» **EXERCISE AIM**
Nothing should change. Output the data exactly.

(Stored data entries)
import Mathlib
import Literature.Analysis.FluidPDE.Tao2016AveragedNS.CascadeTableDictionary
import Literature.Analysis.FluidPDE.Tao2016AveragedNS.SelfSimilarCascadeBlowup
import Literature.Analysis.FluidPDE.Tao2016AveragedNS.ViscousDyadicMemberRegularity
import Summits.NavierStokesRegularity.NavierStokesRegularity.Theorems.TaoLadderRungTwoBreakTwinRotorTableDefs
import HarnessLib

/-!
# The twin-rotor embedding ON THE BLOW-UP SIDE of K2(1): every global pseudo-solution of the dyadic member
  embeds diagonally as a global pseudo-solution of the twin-rotor table `∈ E₂(1)` from the two-mode diagonal
  datum, with the SAME defect budget — so a robust blow-up of the sharpest sub-dyadic two-mode member would be a
  robust blow-up of the Katz–Pavlović chain, and every non-blow-up theorem for the dyadic member
  (Barbato–Morandin–Romito at `ε₀ = 1`; the tree's certified ranges of `OrthantWake.DyadicBreakBelowOne`) kills it
  (`--supports stmt-NavierStokesRegularity-20206`)

MODEL lattice ODEs only (Tao 2016 §1.2, §4 Lemma 4.1 (4.5)–(4.11), Thm. 4.2 statement shape); nothing here is a
statement about the Navier–Stokes equations; NO item is closed.  DEF-FREE (the twin family, twin energies and twin
datum are the lambdas `fun i k t => if i = 0 ∨ i = 1 then X 0 k t / 2 else 0`, `… E 0 k t / 4 …`,
`fun i => if i = 0 ∨ i = 1 then X₀ 0 / 2 else 0`; the table `twinRotorTable` and the direction `twinRotorDir` are
the landed objects of `…TwinRotorTableDefs`).  ROUTE-INDEPENDENT MODULE (no `Theses` import).

Context.  `…BlowupRigidityOneSquareFreeOneMode` / `…VoidEternal` (this hand) showed that below the dyadic spread
`R < 2` the crux K2(1) `TaoLadderRungTwoBreak.BlowupRigidityOne` and the rung leaf `Target` have content only on
data charging TWO modes of tables with a live CROSS outflow.  The sharpest such member is the twin-rotor table of
`…TwinRotorTableDefs` (cross feeds `x₀x₁ ↦` both twins, in `E₂(R)` for every `R ≥ 1`), which on the K1 side was
shown to carry the dyadic chain diagonally (`…NoSurvivingEternalViscBddOneTwinRotorEmbedding`, eternal
solutions).  This file is the K2 / Target-side companion, at the level of Lemma 4.1's PSEUDO-solutions:

* `qform_twinRotor_diag_feed/back₁/back₂/intra`, `shellVec_twin`, `quadTerm_twin` — on the twin family
  `X^tw_{0,n} = X^tw_{1,n} = X_{0,n}/2`, `X^tw_{2,n} = X^tw_{3,n} = 0` the cascade nonlinearity of the twin-rotor table
  is HALF the dyadic one on the twins and `0` on the idle modes (`quadTerm_dyadicTable_zero`);
* `cascadeODESolutionFrom_twin_of_dyadic` — hence for every `ε₀ > −1` the map `(X, E) ↦ (X^tw, E^tw)`,
  `E^tw_{twin,n} = E_{0,n}/4`, sends a global `(K₁,K₂)`-pseudo-solution of `dyadicTable` from `X₀` at shell `n₀` to a
  global `(K₁,K₂)`-pseudo-solution of `twinRotorTable` from the diagonal datum `(X₀ 0/2)(1,1,0,0)` at shell `n₀`
  (all of (4.5)–(4.11) scale: amplitudes by `1/2`, energies by `1/4`, `√E` by `1/2`);
* `hasGlobal_twin_of_dyadic`, `noGlobalCascade_dyadic_of_twin`, `not_noGlobalCascade_twin_of_dyadic` — so
  `HasGlobal` transfers, and a ROBUST BLOW-UP of the twin-rotor table from a diagonal two-mode datum would be a
  robust blow-up of the dyadic member from the corresponding one-mode datum (same `ε₀`, same budgets);
* `not_noGlobalCascade_twin_one` — at `ε₀ = 1` (shell ratio `2`) the twin-rotor table does NOT blow up robustly
  from any diagonal datum `(a/2)(1,1,0,0)`, `a ≥ 0`: Barbato–Morandin–Romito's Theorem 1 for the dyadic member
  (tree `not_noGlobalCascade_one_dyadicTable`) transported;
* `not_noGlobalCascade_twin_of_dyadicBreak` — BY SHAPE: the statement of item ⟨24644⟩
  `OrthantWake.DyadicBreakBelowOne` (`∀ ε₀ ∈ (0,1) ∀ X₀, ¬ NoGlobalCascade ε₀ dyadicTable X₀`; certified in the
  tree on `[9/16, 1]`, `not_noGlobalCascade_dyadicTable_of_ge_nine_sixteenths`, not imported here to stay out of
  two route cones) gives the same at every `ε₀ ∈ (0,1)`.

READING for the census of ⟨20206⟩/⟨20204⟩: on the blow-up side the sub-dyadic two-mode corner CONTAINS the dyadic
member's non-blow-up question (remaining lemma (D), BMR at every base) through the twin rotor — in the direction
«dyadic regular ⇒ twin diagonal regular»; the converse transfer is NOT claimed (a pseudo-solution of the twin table
from a diagonal datum need not stay diagonal).  HONEST LABEL: dictionary work; no stub, crux, rung or summit is
proved; rung 0.
-/

noncomputable section

-- the summit and its single sub-problem share the name (CONVENTIONS §1)
set_option linter.dupNamespace false

open Set Filter Topology MeasureTheory intervalIntegral

namespace Summit.NavierStokesRegularity.NavierStokesRegularity.Theorems

namespace BlowupRigidityOne

open Literature.Analysis.FluidPDE Literature.Analysis.FluidPDE.TaoCascade
open Summit.NavierStokesRegularity.NavierStokesRegularity.Theorems.TaoLadderRungTwoBreakTwinRotor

» **RESULT OF THE EXERCISE**
import Mathlib
import Literature.Analysis.FluidPDE.Tao2016AveragedNS.CascadeTableDictionary
import Literature.Analysis.FluidPDE.Tao2016AveragedNS.SelfSimilarCascadeBlowup
import Literature.Analysis.FluidPDE.Tao2016AveragedNS.ViscousDyadicMemberRegularity
import Summits.NavierStokesRegularity.NavierStokesRegularity.Theorems.TaoLadderRungTwoBreakTwinRotorTableDefs
import HarnessLib

/-!
# The twin-rotor embedding ON THE BLOW-UP SIDE of K2(1): every global pseudo-solution of the dyadic member
  embeds diagonally as a global pseudo-solution of the twin-rotor table `∈ E₂(1)` from the two-mode diagonal
  datum, with the SAME defect budget — so a robust blow-up of the sharpest sub-dyadic two-mode member would be a
  robust blow-up of the Katz–Pavlović chain, and every non-blow-up theorem for the dyadic member
  (Barbato–Morandin–Romito at `ε₀ = 1`; the tree's certified ranges of `OrthantWake.DyadicBreakBelowOne`) kills it
  (`--supports stmt-NavierStokesRegularity-20206`)

MODEL lattice ODEs only (Tao 2016 §1.2, §4 Lemma 4.1 (4.5)–(4.11), Thm. 4.2 statement shape); nothing here is a
statement about the Navier–Stokes equations; NO item is closed.  DEF-FREE (the twin family, twin energies and twin
datum are the lambdas `fun i k t => if i = 0 ∨ i = 1 then X 0 k t / 2 else 0`, `… E 0 k t / 4 …`,
`fun i => if i = 0 ∨ i = 1 then X₀ 0 / 2 else 0`; the table `twinRotorTable` and the direction `twinRotorDir` are
the landed objects of `…TwinRotorTableDefs`).  ROUTE-INDEPENDENT MODULE (no `Theses` import).

Context.  `…BlowupRigidityOneSquareFreeOneMode` / `…VoidEternal` (this hand) showed that below the dyadic spread
`R < 2` the crux K2(1) `TaoLadderRungTwoBreak.BlowupRigidityOne` and the rung leaf `Target` have content only on
data charging TWO modes of tables with a live CROSS outflow.  The sharpest such member is the twin-rotor table of
`…TwinRotorTableDefs` (cross feeds `x₀x₁ ↦` both twins, in `E₂(R)` for every `R ≥ 1`), which on the K1 side was
shown to carry the dyadic chain diagonally (`…NoSurvivingEternalViscBddOneTwinRotorEmbedding`, eternal
solutions).  This file is the K2 / Target-side companion, at the level of Lemma 4.1's PSEUDO-solutions:

* `qform_twinRotor_diag_feed/back₁/back₂/intra`, `shellVec_twin`, `quadTerm_twin` — on the twin family
  `X^tw_{0,n} = X^tw_{1,n} = X_{0,n}/2`, `X^tw_{2,n} = X^tw_{3,n} = 0` the cascade nonlinearity of the twin-rotor table
  is HALF the dyadic one on the twins and `0` on the idle modes (`quadTerm_dyadicTable_zero`);
* `cascadeODESolutionFrom_twin_of_dyadic` — hence for every `ε₀ > −1` the map `(X, E) ↦ (X^tw, E^tw)`,
  `E^tw_{twin,n} = E_{0,n}/4`, sends a global `(K₁,K₂)`-pseudo-solution of `dyadicTable` from `X₀` at shell `n₀` to a
  global `(K₁,K₂)`-pseudo-solution of `twinRotorTable` from the diagonal datum `(X₀ 0/2)(1,1,0,0)` at shell `n₀`
  (all of (4.5)–(4.11) scale: amplitudes by `1/2`, energies by `1/4`, `√E` by `1/2`);
* `hasGlobal_twin_of_dyadic`, `noGlobalCascade_dyadic_of_twin`, `not_noGlobalCascade_twin_of_dyadic` — so
  `HasGlobal` transfers, and a ROBUST BLOW-UP of the twin-rotor table from a diagonal two-mode datum would be a
  robust blow-up of the dyadic member from the corresponding one-mode datum (same `ε₀`, same budgets);
* `not_noGlobalCascade_twin_one` — at `ε₀ = 1` (shell ratio `2`) the twin-rotor table does NOT blow up robustly
  from any diagonal datum `(a/2)(1,1,0,0)`, `a ≥ 0`: Barbato–Morandin–Romito's Theorem 1 for the dyadic member
  (tree `not_noGlobalCascade_one_dyadicTable`) transported;
* `not_noGlobalCascade_twin_of_dyadicBreak` — BY SHAPE: the statement of item ⟨24644⟩
  `OrthantWake.DyadicBreakBelowOne` (`∀ ε₀ ∈ (0,1) ∀ X₀, ¬ NoGlobalCascade ε₀ dyadicTable X₀`; certified in the
  tree on `[9/16, 1]`, `not_noGlobalCascade_dyadicTable_of_ge_nine_sixteenths`, not imported here to stay out of
  two route cones) gives the same at every `ε₀ ∈ (0,1)`.

READING for the census of ⟨20206⟩/⟨20204⟩: on the blow-up side the sub-dyadic two-mode corner CONTAINS the dyadic
member's non-blow-up question (remaining lemma (D), BMR at every base) through the twin rotor — in the direction
«dyadic regular ⇒ twin diagonal regular»; the converse transfer is NOT claimed (a pseudo-solution of the twin table
from a diagonal datum need not stay diagonal).  HONEST LABEL: dictionary work; no stub, crux, rung or summit is
proved; rung 0.
-/

noncomputable section

-- the summit and its single sub-problem share the name (CONVENTIONS §1)
set_option linter.dupNamespace false

open Set Filter Topology MeasureTheory intervalIntegral

namespace Summit.NavierStokesRegularity.NavierStokesRegularity.Theorems

namespace BlowupRigidityOne

open Literature.Analysis.FluidPDE Literature.Analysis.FluidPDE.TaoCascade
open Summit.NavierStokesRegularity.NavierStokesRegularity.Theorems.TaoLadderRungTwoBreakTwinRotor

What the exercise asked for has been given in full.